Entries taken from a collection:
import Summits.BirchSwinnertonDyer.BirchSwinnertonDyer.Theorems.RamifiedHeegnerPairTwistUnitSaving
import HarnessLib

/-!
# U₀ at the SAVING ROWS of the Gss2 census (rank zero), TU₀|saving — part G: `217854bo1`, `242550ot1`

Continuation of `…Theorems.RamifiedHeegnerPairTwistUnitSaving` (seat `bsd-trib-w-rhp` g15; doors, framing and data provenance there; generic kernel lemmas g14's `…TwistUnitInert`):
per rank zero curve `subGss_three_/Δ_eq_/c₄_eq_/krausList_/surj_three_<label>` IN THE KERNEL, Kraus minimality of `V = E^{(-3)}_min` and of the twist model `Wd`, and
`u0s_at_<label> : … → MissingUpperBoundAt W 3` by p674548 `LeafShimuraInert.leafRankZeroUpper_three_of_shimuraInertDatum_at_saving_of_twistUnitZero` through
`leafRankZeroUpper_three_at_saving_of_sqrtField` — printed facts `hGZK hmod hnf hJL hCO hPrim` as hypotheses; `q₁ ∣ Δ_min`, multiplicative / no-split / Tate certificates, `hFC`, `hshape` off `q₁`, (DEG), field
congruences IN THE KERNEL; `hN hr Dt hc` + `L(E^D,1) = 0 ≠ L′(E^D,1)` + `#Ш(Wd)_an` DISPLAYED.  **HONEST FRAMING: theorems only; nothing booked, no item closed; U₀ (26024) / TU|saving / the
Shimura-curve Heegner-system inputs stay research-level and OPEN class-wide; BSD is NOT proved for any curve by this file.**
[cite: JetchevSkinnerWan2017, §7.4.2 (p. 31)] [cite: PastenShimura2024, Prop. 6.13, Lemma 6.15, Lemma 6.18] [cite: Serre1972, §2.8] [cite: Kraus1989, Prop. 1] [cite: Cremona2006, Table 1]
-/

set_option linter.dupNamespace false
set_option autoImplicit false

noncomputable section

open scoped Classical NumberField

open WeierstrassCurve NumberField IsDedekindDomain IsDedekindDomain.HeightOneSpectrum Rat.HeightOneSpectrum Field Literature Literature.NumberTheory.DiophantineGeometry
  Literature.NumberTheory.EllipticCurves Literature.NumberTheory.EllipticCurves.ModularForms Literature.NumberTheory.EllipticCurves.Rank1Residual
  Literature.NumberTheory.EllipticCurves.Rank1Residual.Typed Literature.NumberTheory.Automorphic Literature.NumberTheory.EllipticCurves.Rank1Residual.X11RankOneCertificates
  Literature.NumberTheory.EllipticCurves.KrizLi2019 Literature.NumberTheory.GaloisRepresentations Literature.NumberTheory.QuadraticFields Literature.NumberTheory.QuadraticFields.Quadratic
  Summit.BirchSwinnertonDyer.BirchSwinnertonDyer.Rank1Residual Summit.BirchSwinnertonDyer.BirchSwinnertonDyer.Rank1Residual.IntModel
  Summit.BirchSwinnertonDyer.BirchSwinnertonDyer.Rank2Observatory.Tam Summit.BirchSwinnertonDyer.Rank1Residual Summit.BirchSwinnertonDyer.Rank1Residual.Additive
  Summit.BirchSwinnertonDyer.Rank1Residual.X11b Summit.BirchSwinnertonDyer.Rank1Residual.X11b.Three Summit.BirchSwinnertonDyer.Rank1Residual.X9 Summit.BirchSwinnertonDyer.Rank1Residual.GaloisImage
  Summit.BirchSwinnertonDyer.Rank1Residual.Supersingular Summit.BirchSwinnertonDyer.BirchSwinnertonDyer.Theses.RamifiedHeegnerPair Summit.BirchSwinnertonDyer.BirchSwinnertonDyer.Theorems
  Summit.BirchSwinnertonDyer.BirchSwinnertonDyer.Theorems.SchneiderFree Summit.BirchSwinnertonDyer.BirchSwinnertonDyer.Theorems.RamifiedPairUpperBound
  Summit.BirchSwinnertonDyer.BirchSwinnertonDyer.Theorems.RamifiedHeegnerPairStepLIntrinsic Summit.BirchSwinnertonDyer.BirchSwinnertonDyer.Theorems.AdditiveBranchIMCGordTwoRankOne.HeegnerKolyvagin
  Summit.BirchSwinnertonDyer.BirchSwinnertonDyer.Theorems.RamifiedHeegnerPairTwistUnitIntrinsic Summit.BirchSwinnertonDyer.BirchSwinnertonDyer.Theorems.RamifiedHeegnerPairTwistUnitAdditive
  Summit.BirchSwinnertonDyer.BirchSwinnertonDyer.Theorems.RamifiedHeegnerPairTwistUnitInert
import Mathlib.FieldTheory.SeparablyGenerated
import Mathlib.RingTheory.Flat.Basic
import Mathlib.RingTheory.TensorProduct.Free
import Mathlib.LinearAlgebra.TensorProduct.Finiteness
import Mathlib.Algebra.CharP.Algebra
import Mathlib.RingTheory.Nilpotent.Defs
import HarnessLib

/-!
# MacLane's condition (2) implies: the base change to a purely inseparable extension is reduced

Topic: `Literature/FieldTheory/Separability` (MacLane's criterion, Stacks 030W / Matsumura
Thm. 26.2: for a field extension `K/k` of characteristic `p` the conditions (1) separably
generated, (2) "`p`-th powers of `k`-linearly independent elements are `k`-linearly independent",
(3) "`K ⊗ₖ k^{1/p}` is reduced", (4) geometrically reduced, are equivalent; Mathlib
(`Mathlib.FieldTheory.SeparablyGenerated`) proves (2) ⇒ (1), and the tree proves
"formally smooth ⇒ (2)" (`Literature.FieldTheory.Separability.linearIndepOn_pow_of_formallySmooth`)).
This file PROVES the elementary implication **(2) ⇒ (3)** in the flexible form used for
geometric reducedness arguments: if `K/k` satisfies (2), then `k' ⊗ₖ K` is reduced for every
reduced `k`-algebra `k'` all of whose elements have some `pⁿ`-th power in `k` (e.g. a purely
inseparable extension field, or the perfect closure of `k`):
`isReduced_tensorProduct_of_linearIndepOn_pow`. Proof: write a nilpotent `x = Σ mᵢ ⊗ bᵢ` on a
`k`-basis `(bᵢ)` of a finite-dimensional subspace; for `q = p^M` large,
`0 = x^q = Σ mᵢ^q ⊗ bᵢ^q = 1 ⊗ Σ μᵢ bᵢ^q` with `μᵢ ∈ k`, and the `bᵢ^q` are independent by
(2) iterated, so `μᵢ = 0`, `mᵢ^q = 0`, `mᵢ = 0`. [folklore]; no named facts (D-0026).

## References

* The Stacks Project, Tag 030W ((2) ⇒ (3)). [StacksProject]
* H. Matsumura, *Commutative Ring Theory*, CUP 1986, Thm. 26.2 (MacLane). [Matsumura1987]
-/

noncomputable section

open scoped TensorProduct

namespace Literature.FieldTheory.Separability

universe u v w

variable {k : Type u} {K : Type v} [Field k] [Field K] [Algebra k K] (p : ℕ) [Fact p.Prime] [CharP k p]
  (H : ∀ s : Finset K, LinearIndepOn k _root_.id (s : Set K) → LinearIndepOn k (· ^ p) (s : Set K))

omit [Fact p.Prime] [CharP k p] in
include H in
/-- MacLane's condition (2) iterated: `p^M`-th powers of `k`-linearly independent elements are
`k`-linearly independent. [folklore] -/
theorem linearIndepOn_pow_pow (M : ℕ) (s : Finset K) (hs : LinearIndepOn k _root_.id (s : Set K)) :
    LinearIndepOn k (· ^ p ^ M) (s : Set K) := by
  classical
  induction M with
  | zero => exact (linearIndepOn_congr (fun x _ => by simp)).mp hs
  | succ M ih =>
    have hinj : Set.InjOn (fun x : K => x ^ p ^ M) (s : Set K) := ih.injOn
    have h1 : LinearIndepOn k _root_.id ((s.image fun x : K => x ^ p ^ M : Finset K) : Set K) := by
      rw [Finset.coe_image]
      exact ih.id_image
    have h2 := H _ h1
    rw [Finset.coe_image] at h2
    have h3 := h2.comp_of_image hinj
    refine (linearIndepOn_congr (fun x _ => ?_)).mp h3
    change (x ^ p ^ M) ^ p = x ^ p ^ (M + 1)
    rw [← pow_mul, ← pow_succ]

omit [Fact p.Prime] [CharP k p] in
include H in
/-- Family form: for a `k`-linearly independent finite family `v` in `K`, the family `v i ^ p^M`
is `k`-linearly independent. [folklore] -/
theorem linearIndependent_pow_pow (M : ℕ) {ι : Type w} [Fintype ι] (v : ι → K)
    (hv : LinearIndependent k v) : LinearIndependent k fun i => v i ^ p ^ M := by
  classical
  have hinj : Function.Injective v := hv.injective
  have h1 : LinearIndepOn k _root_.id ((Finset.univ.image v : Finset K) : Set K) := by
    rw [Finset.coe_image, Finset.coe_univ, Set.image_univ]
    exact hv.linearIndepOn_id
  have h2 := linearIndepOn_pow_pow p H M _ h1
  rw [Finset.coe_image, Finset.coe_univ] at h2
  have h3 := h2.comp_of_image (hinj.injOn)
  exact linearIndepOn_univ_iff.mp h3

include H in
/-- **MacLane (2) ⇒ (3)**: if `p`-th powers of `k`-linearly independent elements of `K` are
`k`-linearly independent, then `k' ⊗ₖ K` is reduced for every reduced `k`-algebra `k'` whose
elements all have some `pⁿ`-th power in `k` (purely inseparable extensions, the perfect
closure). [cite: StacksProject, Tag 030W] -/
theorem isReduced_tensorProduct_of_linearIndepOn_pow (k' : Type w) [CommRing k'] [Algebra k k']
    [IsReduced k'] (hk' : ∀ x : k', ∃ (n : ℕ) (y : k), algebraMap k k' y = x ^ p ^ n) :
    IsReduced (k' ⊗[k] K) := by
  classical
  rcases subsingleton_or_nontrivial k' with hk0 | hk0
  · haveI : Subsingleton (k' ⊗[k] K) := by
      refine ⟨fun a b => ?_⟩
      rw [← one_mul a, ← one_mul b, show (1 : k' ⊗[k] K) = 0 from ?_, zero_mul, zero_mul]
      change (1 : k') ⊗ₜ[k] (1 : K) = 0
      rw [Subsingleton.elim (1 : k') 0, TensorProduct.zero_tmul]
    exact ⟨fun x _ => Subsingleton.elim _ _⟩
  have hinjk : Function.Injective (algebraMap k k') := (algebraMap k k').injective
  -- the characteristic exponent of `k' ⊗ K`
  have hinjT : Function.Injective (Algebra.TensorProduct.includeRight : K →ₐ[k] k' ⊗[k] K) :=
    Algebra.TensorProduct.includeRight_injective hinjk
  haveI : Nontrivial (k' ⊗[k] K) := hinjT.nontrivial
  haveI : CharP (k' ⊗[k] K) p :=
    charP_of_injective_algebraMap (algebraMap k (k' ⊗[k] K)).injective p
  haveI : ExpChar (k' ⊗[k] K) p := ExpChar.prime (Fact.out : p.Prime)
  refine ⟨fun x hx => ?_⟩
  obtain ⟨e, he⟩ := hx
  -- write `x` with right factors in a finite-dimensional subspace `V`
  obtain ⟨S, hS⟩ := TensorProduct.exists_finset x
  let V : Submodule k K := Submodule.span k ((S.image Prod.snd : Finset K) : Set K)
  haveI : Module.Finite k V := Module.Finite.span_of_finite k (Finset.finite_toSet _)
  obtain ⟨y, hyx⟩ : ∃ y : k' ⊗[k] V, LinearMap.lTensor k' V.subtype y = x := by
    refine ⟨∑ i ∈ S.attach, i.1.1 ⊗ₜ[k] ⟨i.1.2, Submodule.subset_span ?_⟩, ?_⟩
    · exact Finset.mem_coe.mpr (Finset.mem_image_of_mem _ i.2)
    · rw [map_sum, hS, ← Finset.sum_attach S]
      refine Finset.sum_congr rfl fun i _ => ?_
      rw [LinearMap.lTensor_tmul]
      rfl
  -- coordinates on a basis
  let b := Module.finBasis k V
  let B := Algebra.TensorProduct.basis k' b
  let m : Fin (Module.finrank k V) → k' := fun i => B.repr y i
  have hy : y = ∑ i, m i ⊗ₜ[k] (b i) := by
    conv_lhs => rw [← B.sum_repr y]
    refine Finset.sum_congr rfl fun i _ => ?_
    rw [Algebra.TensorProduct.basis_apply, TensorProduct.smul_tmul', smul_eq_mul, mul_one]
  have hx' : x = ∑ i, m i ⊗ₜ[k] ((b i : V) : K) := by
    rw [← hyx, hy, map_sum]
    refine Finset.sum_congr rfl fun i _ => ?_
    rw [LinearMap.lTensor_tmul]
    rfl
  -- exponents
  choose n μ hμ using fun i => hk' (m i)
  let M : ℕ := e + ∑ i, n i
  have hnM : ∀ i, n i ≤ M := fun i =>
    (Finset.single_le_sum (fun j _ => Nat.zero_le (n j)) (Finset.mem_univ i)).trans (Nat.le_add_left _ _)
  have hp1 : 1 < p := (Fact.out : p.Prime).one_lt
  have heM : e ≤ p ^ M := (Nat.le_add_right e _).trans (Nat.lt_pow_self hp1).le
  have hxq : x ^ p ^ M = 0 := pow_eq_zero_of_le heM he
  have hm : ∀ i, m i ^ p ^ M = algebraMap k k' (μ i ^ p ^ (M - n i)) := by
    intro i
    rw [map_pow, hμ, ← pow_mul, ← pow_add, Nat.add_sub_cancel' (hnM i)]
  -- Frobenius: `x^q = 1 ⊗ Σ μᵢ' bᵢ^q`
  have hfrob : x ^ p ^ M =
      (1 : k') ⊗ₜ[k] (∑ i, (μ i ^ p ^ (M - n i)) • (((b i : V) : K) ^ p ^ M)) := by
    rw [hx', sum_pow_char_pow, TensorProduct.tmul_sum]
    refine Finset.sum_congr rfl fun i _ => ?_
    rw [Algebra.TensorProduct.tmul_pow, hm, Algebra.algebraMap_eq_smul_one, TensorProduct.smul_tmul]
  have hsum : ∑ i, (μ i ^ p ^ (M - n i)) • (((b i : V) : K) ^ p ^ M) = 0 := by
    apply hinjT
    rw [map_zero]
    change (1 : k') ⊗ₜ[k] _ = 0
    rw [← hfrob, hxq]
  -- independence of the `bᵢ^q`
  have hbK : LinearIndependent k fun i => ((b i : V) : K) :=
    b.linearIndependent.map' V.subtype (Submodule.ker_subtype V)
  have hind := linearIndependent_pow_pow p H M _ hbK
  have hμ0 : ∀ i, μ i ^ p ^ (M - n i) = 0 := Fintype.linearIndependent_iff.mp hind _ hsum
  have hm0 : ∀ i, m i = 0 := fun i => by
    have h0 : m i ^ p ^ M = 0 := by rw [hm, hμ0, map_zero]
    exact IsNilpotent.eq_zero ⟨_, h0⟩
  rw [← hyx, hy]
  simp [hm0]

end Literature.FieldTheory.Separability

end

◆ Task brief: Your output must be the exact lines from the one containing "have hm0 : ∀ i, m i = 0 := fun i => by" through the end of the data above, both included, and nothing more.

◆ Solution for this exercise:
  have hm0 : ∀ i, m i = 0 := fun i => by
    have h0 : m i ^ p ^ M = 0 := by rw [hm, hμ0, map_zero]
    exact IsNilpotent.eq_zero ⟨_, h0⟩
  rw [← hyx, hy]
  simp [hm0]

end Literature.FieldTheory.Separability

end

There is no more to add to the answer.